*Work to complete:*
Restate the opening lines of the material below word for word, stopping after the line that contains "by an AND of flags), Thm. 4 (proof).".

*Supplied entries:*
import Literature.Computability.QuantumComplexity.PPPostBQPCoreAmplitude
import Literature.Computability.Cryptography.PostselectionPostBQPProofs
import HarnessLib

/-!
# `PP ⊆ PostBQP`, VIII: the measured events of the quantum core and their probabilities

Topic `Literature/Computability/QuantumComplexity`; eighth file of the series proving Aaronson's
`PP ⊆ PostBQP` (Proc. R. Soc. A 461 (2005), Thm. 4; plan in `PPPostBQPScales.lean`). The
post-selection and the decision of the final `PostBQP` family are classical functions of the
string measured at the end of the quantum core (Aaronson, §3: "intermediate postselection steps
do not increase the power of `PostBQP` … at the end, we compute the AND of the ancilla qubits",
and Bremner–Jozsa–Shepherd, §2.4: "for any register of `k` lines we may adjoin a circuit that
computes some simple function"). This file defines these events **on strings** and computes
their probabilities under the output kernel of `Core.family`:

* `Core.Ev Q n b` — the strings whose sign positions `n … n+K-1` all read `b`, whose body
  positions read `0`, and whose result zone reads the indicator of the `true`-code wires of the
  first `K` cells; `ofFn_mem_Ev_iff` identifies it with the register event `InEvent x (fun _ => b)`
  of file VI;
* `kernelProb_Ev_false = κ · plusW`, `kernelProb_Ev_true = κ · minusW` (file VI),
  `kernelProb_Ev_union`, and the complement rule `kernelProb_compl` (unitarity of Clifford+T);
* so the post-selection weight `κ (plusW + minusW)` and the joint weight `κ · plusW` satisfy the
  thresholds of `PostBQP` by the product test of file III (`cond_ge_two_thirds`, `cond_le_one_third`,
  `post_pos`).

## References

* S. Aaronson, *Quantum computing, postselection, and probabilistic polynomial-time*, Proc. R.
  Soc. A 461 (2005) 3473–3482, arXiv:quant-ph/0412187: Def. 1, §3 (single-qubit post-selection
  by an AND of flags), Thm. 4 (proof).
* M. J. Bremner, R. Jozsa, D. J. Shepherd, Proc. R. Soc. A 467 (2011), §2.4 (post-selection
  registers of several lines).
* M. A. Nielsen, I. L. Chuang, *Quantum Computation and Quantum Information*, CUP 2010, §2.2.5.
-/

noncomputable section

namespace Literature.Computability.QuantumComplexity

namespace PPPostBQP

namespace Core

open Complexity Cryptography RevSim RevClean CWrap _root_.Computability Finset Cryptography.PostBPPSim

variable {Q : Core} (x : List Bool)

/-! ### The events on strings -/

/-- **The event of the constant sign pattern `b`, on measured strings** (positions as in the
layout of `Core`): sign positions all `b`, body positions `0`, result zone equal to the
indicator of the `true`-code wires of the first `K` cells. [cite: Aaronson2005, Thm. 4 (proof: postselect on |0…0⟩)] -/
def Ev (Q : Core) (n : ℕ) (b : Bool) : Set (List Bool) :=
  {l | (∀ j < Q.K n, l.getD (n + j) false = b) ∧
    (∀ i, n + Q.K n ≤ i → i < n + Q.rho n → l.getD i false = false) ∧
    (∀ i, Q.resStart n ≤ i → i < Q.resStart n + Q.resLen n →
      l.getD i false = decide (∃ j < Q.K n, i = resW Q.e Q.M (Q.nT n) j (symTrue Q.M)))}

/-- Reading a register label through its string. [folklore] -/
theorem getD_ofFn {W : ℕ} (y : QReg W) {i : ℕ} (hi : i < W) : (List.ofFn y).getD i false = y ⟨i, hi⟩ := by
  rw [List.getD_eq_getElem _ _ (by simpa using hi), List.getElem_ofFn]

/-- **The string event is the register event.** [folklore] -/
theorem ofFn_mem_Ev_iff (b : Bool) (y : QReg (x.length + Q.anc x.length)) :
    List.ofFn y ∈ Ev Q x.length b ↔ InEvent x (fun _ => b) y := by
  have hW := Q.n_add_anc x.length
  have hres := Q.resStart_add_resLen_le x.length
  have hrho : x.length + Q.rho x.length ≤ x.length + Q.anc x.length := by
    have := Q.n0_le_W x.length; unfold n0 at this; omega
  constructor
  · rintro ⟨hs, hb, hr⟩
    refine ⟨fun q hq => ?_, fun j q hq => ?_⟩
    · rw [mem_S2_iff] at hq
      rcases hq with ⟨h1, h2⟩ | ⟨h1, h2⟩
      · rw [← getD_ofFn y q.isLt, hb q h1 h2]
        symm; rw [decide_eq_false_iff_not]
        rintro ⟨j, hj, hjq⟩
        have := (resW_lt_of_lt x hj (symTrue Q.M)).1
        have h3 := Q.nT_le_resStart x.length
        unfold nT n0 at h3; omega
      · rw [← getD_ofFn y q.isLt, hr q h1 h2]; rfl
    · rw [← getD_ofFn y q.isLt]; simp only [hq]; rw [hs j j.isLt]
  · rintro ⟨hS, hs⟩
    refine ⟨fun j hj => ?_, fun i h1 h2 => ?_, fun i h1 h2 => ?_⟩
    · have hlt : x.length + j < x.length + Q.anc x.length := by unfold rho at hrho; omega
      rw [getD_ofFn y hlt]
      exact hs ⟨j, hj⟩ ⟨_, hlt⟩ rfl
    · have hlt : i < x.length + Q.anc x.length := by omega
      rw [getD_ofFn y hlt, hS ⟨i, hlt⟩ ((mem_S2_iff x _).2 (Or.inl ⟨h1, h2⟩)), decide_eq_false_iff_not]
      rintro ⟨j, hj, hji⟩
      have := (resW_lt_of_lt x hj (symTrue Q.M)).1
      have h3 := Q.nT_le_resStart x.length
      simp only at hji; unfold nT n0 at h3; omega
    · have hlt : i < x.length + Q.anc x.length := by omega
      rw [getD_ofFn y hlt, hS ⟨i, hlt⟩ ((mem_S2_iff x _).2 (Or.inr ⟨h1, h2⟩))]
      rfl

/-- The two sign patterns are disjoint events (there is at least one sign position, `K ≥ 2`). [folklore] -/
theorem not_mem_Ev_true_of_mem_Ev_false {n : ℕ} {l : List Bool} (h : l ∈ Ev Q n false) : l ∉ Ev Q n true := by
  intro h'
  have h1 := h.1 0 (by unfold K; omega)
  have h2 := h'.1 0 (by unfold K; omega)
  rw [h1] at h2
  exact Bool.false_ne_true h2

/-! ### Kernel probabilities of the core family -/

/-- The kernel of the core family as the Born sum of the register event. [cite: NielsenChuang2010, §2.2.5] -/
theorem kernelProb_Ev (b : Bool) :
    Q.family.kernelProb 0 x (Ev Q x.length b) =
      ∑ y : QReg (x.length + Q.anc x.length), (if InEvent x (fun _ => b) y then
        ‖(Q.circ x.length).runOn 0 (basisState (padInput x.get (Q.anc x.length))) y‖ ^ 2 else 0) := by
  classical
  rw [kernelProb_eq_sum]
  refine Finset.sum_congr rfl fun y _ => ?_
  have h := ofFn_mem_Ev_iff x b y
  by_cases hy : InEvent x (fun _ => b) y
  · rw [if_pos (h.2 hy), if_pos hy]
  · rw [if_neg (fun h' => hy (h.1 h')), if_neg hy]

/-- **The probability of "all signs `0`"**: `κ · plusW`. [cite: Aaronson2005, Thm. 4 (proof)] -/
theorem kernelProb_Ev_false :
    Q.family.kernelProb 0 x (Ev Q x.length false) =
      ((1 / 2 : ℝ) ^ Q.rho x.length * (1 / 2) ^ (S2 Q x.length).card) * plusW Q.R Q.p x := by
  rw [kernelProb_Ev, born_inEvent_false]

/-- **The probability of "all signs `1`"**: `κ · minusW`. [cite: Aaronson2005, Thm. 4 (proof)] -/
theorem kernelProb_Ev_true :
    Q.family.kernelProb 0 x (Ev Q x.length true) =
      ((1 / 2 : ℝ) ^ Q.rho x.length * (1 / 2) ^ (S2 Q x.length).card) * minusW Q.R Q.p x := by
  rw [kernelProb_Ev, born_inEvent_true]

/-- **Kernel probabilities of disjoint events add.** [cite: NielsenChuang2010, §2.2.5] -/
theorem kernelProb_union (W : QCircuitFamily cliffordT) {A B : Set (List Bool)} (hAB : ∀ w, w ∈ A → w ∉ B) :
    W.kernelProb 0 x (A ∪ B) = W.kernelProb 0 x A + W.kernelProb 0 x B := by
  classical
  rw [kernelProb_eq_sum, kernelProb_eq_sum, kernelProb_eq_sum, ← Finset.sum_add_distrib]
  refine Finset.sum_congr rfl fun z _ => ?_
  by_cases hA : List.ofFn z ∈ A
  · rw [if_pos (Set.mem_union_left _ hA), if_pos hA, if_neg (hAB _ hA), add_zero]
  · by_cases hB : List.ofFn z ∈ B
    · rw [if_pos (Set.mem_union_right _ hB), if_neg hA, if_pos hB, zero_add]
    · rw [if_neg (fun h => h.elim hA hB), if_neg hA, if_neg hB, add_zero]

/-- **The complement rule** `Pr[Eᶜ] = 1 - Pr[E]` (the output state is a unit vector).
[cite: NielsenChuang2010, §2.2.5] -/
theorem kernelProb_compl (W : QCircuitFamily cliffordT) (E : Set (List Bool)) :
    W.kernelProb 0 x Eᶜ = 1 - W.kernelProb 0 x E := by
  classical
  rw [kernelProb_eq_sum, kernelProb_eq_sum, eq_sub_iff_add_eq, ← Finset.sum_add_distrib]
  have h1 := QCircuit.normSq_runOn_basisState cliffordT_isUnitary_holds 0 (W.circ x.length) x.get
  unfold normSq at h1
  rw [← h1]
  refine Finset.sum_congr rfl fun z _ => ?_
  by_cases hE : List.ofFn z ∈ E
  · rw [if_neg (fun h : List.ofFn z ∈ Eᶜ => h hE), if_pos hE, zero_add]
  · rw [if_pos (show List.ofFn z ∈ Eᶜ from hE), if_neg hE, add_zero]

/-- **The probability of "the signs are unanimous"**: `κ (plusW + minusW)`. [cite: Aaronson2005, Thm. 4 (proof)] -/
theorem kernelProb_Ev_union :
    Q.family.kernelProb 0 x (Ev Q x.length false ∪ Ev Q x.length true) =
      ((1 / 2 : ℝ) ^ Q.rho x.length * (1 / 2) ^ (S2 Q x.length).card) * (plusW Q.R Q.p x + minusW Q.R Q.p x) := by
  rw [kernelProb_union x _ (fun l hl => not_mem_Ev_true_of_mem_Ev_false hl), kernelProb_Ev_false, kernelProb_Ev_true]
  ring

/-! ### The thresholds -/

/-- The post-selection weight is positive (for a `PP` witness: the gap is never `0`). [folklore] -/
theorem plusW_add_minusW_pos : 0 < plusW Q.R Q.p x + minusW Q.R Q.p x := by
  rcases lt_or_gt_of_ne (gapG_ne_zero (R := Q.R) (p := Q.p) x) with h | h
  · exact add_pos_of_nonneg_of_pos (plusW_nonneg x) (minusW_pos h)
  · exact add_pos_of_pos_of_nonneg (plusW_pos h) (minusW_nonneg x)

/-- **Member side**: if `G_x > 0` then `plusW / (plusW + minusW) ≥ 2/3`. [cite: Aaronson2005, Thm. 4 (proof)] -/
theorem cond_ge_two_thirds (hG : 0 < gapG Q.R Q.p x) :
    2 / 3 ≤ plusW Q.R Q.p x / (plusW Q.R Q.p x + minusW Q.R Q.p x) :=
  two_thirds_le_div_add (plusW_pos hG) (minusW_nonneg x) (four_mul_minusW_le_plusW hG)

/-- **Non-member side**: if `G_x < 0` then `plusW / (plusW + minusW) ≤ 1/3`. [cite: Aaronson2005, Thm. 4 (proof)] -/
theorem cond_le_one_third (hG : gapG Q.R Q.p x < 0) :
    plusW Q.R Q.p x / (plusW Q.R Q.p x + minusW Q.R Q.p x) ≤ 1 / 3 :=
  div_add_le_one_third (plusW_nonneg x) (minusW_pos hG) (four_mul_plusW_le_minusW hG)

end Core

end PPPostBQP

end Literature.Computability.QuantumComplexity

end
import Summits.CriticalPhenomena.PercolationContinuityZ3.Theses.PercShatteringRace
import Literature.Probability.Percolation.SharpnessDCTProofs
import Literature.Probability.Percolation.CriticalContinuityProofs

/-!
# Disproof attempts on `FreeSusceptibilityPowerSaving` (crux S(1/2), item stmt-CriticalPhenomena-5786)

Work file of the standing crux disprover (refuter-cdisprove-stmt-CriticalPhenomena-5786).
The crux reads (route `PercShatteringRace`):

  `S(1/2)`: `∃ C, ∀ R ≥ 1, χᶠ_R(p_c) := Σ_{y ∈ Λ_R} P_{p_c}(0 ↔ y inside Λ_R) ≤ C · R^{5/2}`,

`Λ_R = box 3 R = [-R, R]³`, bond percolation on `ℤ³` at `p_c = criticalProbI 3`, free boundary
condition (`openConnIn`).  Everything below is sorry-free unless marked NEAR-MISS.

## Findings (index)

* `crux_iff` — the crux is `PowerBound 3 p_c (5/2)` for the parametrised family
  `PowerBound d p e : ∃ C, ∀ R ≥ 1, freeSusc d p R ≤ C R^e` studied here.
* (a) LOAD-BEARING HYPOTHESES
  - `crux_false_without_one_le` : dropping `1 ≤ R` makes S false (`R = 0`: `χᶠ_0 = 1 > C · 0^{5/2}`).
  - `crux_false_at_p_one` : the same bound at `p = 1` instead of `p = p_c` is false
    (`χᶠ_R(1) = (2R+1)³`); more generally `not_powerBound_one : e < d → ¬ PowerBound d 1 e`.
    Any proof must use an input that fails at `p = 1` (i.e. genuinely critical/subcritical information).
  - `powerBound_anti_p` : `PowerBound` is monotone in `p`, so S at `p_c` is EQUIVALENT to S uniformly
    on `[0, p_c]`; and `powerBound_zero_of_lt_criticalProb` : for every `p < p_c` even the exponent
    `0` holds (sharpness, Duminil-Copin–Tassion): the crux lives exactly AT `p_c`.
  - `dim_two_analogue_trivial` : in `d = 2` the same exponent `5/2` is free (volume `9R²`): the
    dimension `3 > 5/2` is what makes S a saving.
* (b) TIGHTNESS / RIGOROUS WINDOW for the exponent `e` in `PowerBound 3 p_c e`:
  - `powerBound_self : PowerBound d p d` (volume bound, every `p`): `e = 3` is free;
  - `not_powerBound_crit_of_lt_one : e < 1 → ¬ PowerBound d p_c e` (`d ≥ 2`), from the
    Duminil-Copin–Tassion input `φ_{p_c}(Λ_n) ≥ 1` (`one_le_phi_crit`, proved here from the tree's
    `p̃_c = p_c`) which gives the FLOOR `χᶠ_R(p_c) ≥ R/(2d)` (`freeSusc_crit_ge`).
    So rigorously `e ∈ [1, 3]`; the crux asks `e = 5/2`; numerics `e = 2 - η ≈ 2.05`
    (η(3) = -0.046); mean-field/Gaussian value `2`.  No rigorous tool separates `5/2` from `3` in `d = 3`.
* (c) NATURAL STRENGTHENINGS refuted / reduced
  - exponent below `1`: false (above);  exponent `< 0`: false at every `p` (`not_powerBound_of_neg`).
  - `not_powerBound_of_boxLRO` : linear-scale in-box long-range order at `p_c` (`BoxLRO`, the
    MONOLITHIC jump branch) contradicts `PowerBound 3 p_c e` for every `e < 3`; equivalently S(a) for
    ANY `a > 0` already excludes that branch (`not_boxLRO_of_crux`); and `BoxLRO` IS a jump world:
    `theta_pos_of_boxLRO` / `not_percolationContinuityZ3_of_boxLRO` (`BoxLRO → θ(p_c) > 0 → ¬ summit`).
    This is why S has no soft proof: a proof of S refutes monolithic discontinuity at `p_c`, an open
    sub-case of the negation of the summit.
  - NUMERICALLY DEAD SPLIT (no Lean content, exponent bookkeeping): the route's foreseen two-layer plan
    `S ⇐ S₁ ∧ S₂` with `S₁ = LargestFreeClusterBound: E|K_max(Λ_R)| (or typical M_R) ≤ C R^{5/2}` and
    `S₂`: `E|C_Λ(0)| ≤ E|K_max|` (Hutchcroft arXiv:2008.11197 Thm 2.2) cannot reach `a = 1/2`:
    at `p_c(ℤ³)` the largest critical cluster of a box of side `R` has `|K_max| ≍ R^{d_f}`,
    `d_f = d - β/ν = 2.523 > 5/2`, so `S₁(5/2)` is predicted FALSE (margin 0.023) although
    `E|C_Λ(0)| ≍ R^{2-η} = R^{2.05}` (the origin lies in `K_max` only with probability `≍ R^{-β/ν}`).
    Via `K_max` one gets at best `S(a)` for `a < β/ν = 0.477`; the race still closes there:
    `(a, b) = (0.45, 1/6)` gives `(7/6)(2.55) = 2.975 < 3` (RaceLemma covers it) — recommend the planner
    re-instantiate at `a = 0.45` if the `K_max` split is pursued, or keep `a = 1/2` and avoid `K_max`.
  - `freeSusc_le_bulk` : S is weaker than the bulk ball bound (PercTwoPointDecay's crux at a = 1/2);
    `powerBound_of_dyadic` / `crux_of_dyadic` : it suffices to prove S along `R = 2^k` (monotonicity in `R`).
* (d) TARGETS (lead's stuck stubs): none filed yet (payload.stuck_stubs = []).
* (e) NUMERICS (MC, bond `p_c = 0.2488126`, crux-ideate job j005901, summary
  `Cruxes/FreeSusceptibilityPowerSaving/MC-summary-ideator1-j005901.md`; my own job j004795/j005054 was
  cancelled unrun after 6 h in a saturated queue): log-log slope of the centre-rooted `E|C_Λ(0)| = χᶠ_R`
  is `1.96` (`R ≤ 64`; prediction `2 − η = 2.046`) — S(1/2) numerically TRUE with margin `≈ 0.5`;
  root-averaged susceptibility slope `1.97–2.02`; `|K_max|` slope `2.49–2.52` (`d_f = 2.523`) — confirming
  that the `K_max` split at `a = 1/2` is dead (item (c)).
* (f) TREE CROSS-REFERENCES (sibling disprovers landed overlapping infrastructure while this file was
  written; the landable residue for THIS crux is filed as
  `Theorems/FreeSusceptibilityPowerSaving/Negative/FreeSusceptibilityPowerSavingBounds.lean`):
  `one_le_phi_crit` = `Literature.Barriers.CriticalPhenomena.one_le_phi_criticalProbI`
  (KozmaNachmiasLemma31.lean); `freeSusc_crit_ge` ⊂ `Theorems/FreeBoxSparse/Negative/DCTFloor.lean`
  `sum_box_real_openConnIn_ge` (all `p ≥ p_c`, constant `(n+1)/6`); `freeSusc_one` ⊂
  `FreeBoxPowerSaving/Negative/FreeBoxPowerSavingBounds.lean` `real_openConnIn_one`;
  `openConnIn_mono_set` = `Literature.Probability.Percolation.openConnIn_mono` (RSW.lean);
  S(1/2) ⟹ `FreeBoxPowerSaving` (4447) via `freeBoxPowerSaving_iff_centredPowerSaving`
  (FreeBoxPowerSavingProfile.lean).

WHY IT RESISTS.  Refuting S needs `χᶠ_R(p_c) ≥ R^{5/2+κ}` along a sequence, i.e. either a critical
two-point function far above every prediction (`2 - η = 2.05 < 2.5`) or linear-scale in-box order
at `p_c` (monolithic jump).  The only unconditional lower-bound technology (DCT `φ ≥ 1`,
Hammersley/Simon–Lieb) stops at order `R` (`freeSusc_crit_ge`); the only unconditional upper bound is
the volume `(2R+1)³` — even the qualitative `o(R³)` is unlocated 'folklore' (Hutchcroft 2022 p.5; see
`BoxLRO`).  Conversely PROVING S must beat `p = 1` (`crux_false_at_p_one`) and refute `BoxLRO`
(`not_boxLRO_of_crux`), for which no same-`p`, `d = 3` tool is known.
-/

namespace Summit.CriticalPhenomena.PercolationContinuityZ3.Cruxes.FreeSusceptibilityPowerSaving.Disproof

*Exercise solution:*
import Literature.Computability.QuantumComplexity.PPPostBQPCoreAmplitude
import Literature.Computability.Cryptography.PostselectionPostBQPProofs
import HarnessLib

/-!
# `PP ⊆ PostBQP`, VIII: the measured events of the quantum core and their probabilities

Topic `Literature/Computability/QuantumComplexity`; eighth file of the series proving Aaronson's
`PP ⊆ PostBQP` (Proc. R. Soc. A 461 (2005), Thm. 4; plan in `PPPostBQPScales.lean`). The
post-selection and the decision of the final `PostBQP` family are classical functions of the
string measured at the end of the quantum core (Aaronson, §3: "intermediate postselection steps
do not increase the power of `PostBQP` … at the end, we compute the AND of the ancilla qubits",
and Bremner–Jozsa–Shepherd, §2.4: "for any register of `k` lines we may adjoin a circuit that
computes some simple function"). This file defines these events **on strings** and computes
their probabilities under the output kernel of `Core.family`:

* `Core.Ev Q n b` — the strings whose sign positions `n … n+K-1` all read `b`, whose body
  positions read `0`, and whose result zone reads the indicator of the `true`-code wires of the
  first `K` cells; `ofFn_mem_Ev_iff` identifies it with the register event `InEvent x (fun _ => b)`
  of file VI;
* `kernelProb_Ev_false = κ · plusW`, `kernelProb_Ev_true = κ · minusW` (file VI),
  `kernelProb_Ev_union`, and the complement rule `kernelProb_compl` (unitarity of Clifford+T);
* so the post-selection weight `κ (plusW + minusW)` and the joint weight `κ · plusW` satisfy the
  thresholds of `PostBQP` by the product test of file III (`cond_ge_two_thirds`, `cond_le_one_third`,
  `post_pos`).

## References

* S. Aaronson, *Quantum computing, postselection, and probabilistic polynomial-time*, Proc. R.
  Soc. A 461 (2005) 3473–3482, arXiv:quant-ph/0412187: Def. 1, §3 (single-qubit post-selection
  by an AND of flags), Thm. 4 (proof).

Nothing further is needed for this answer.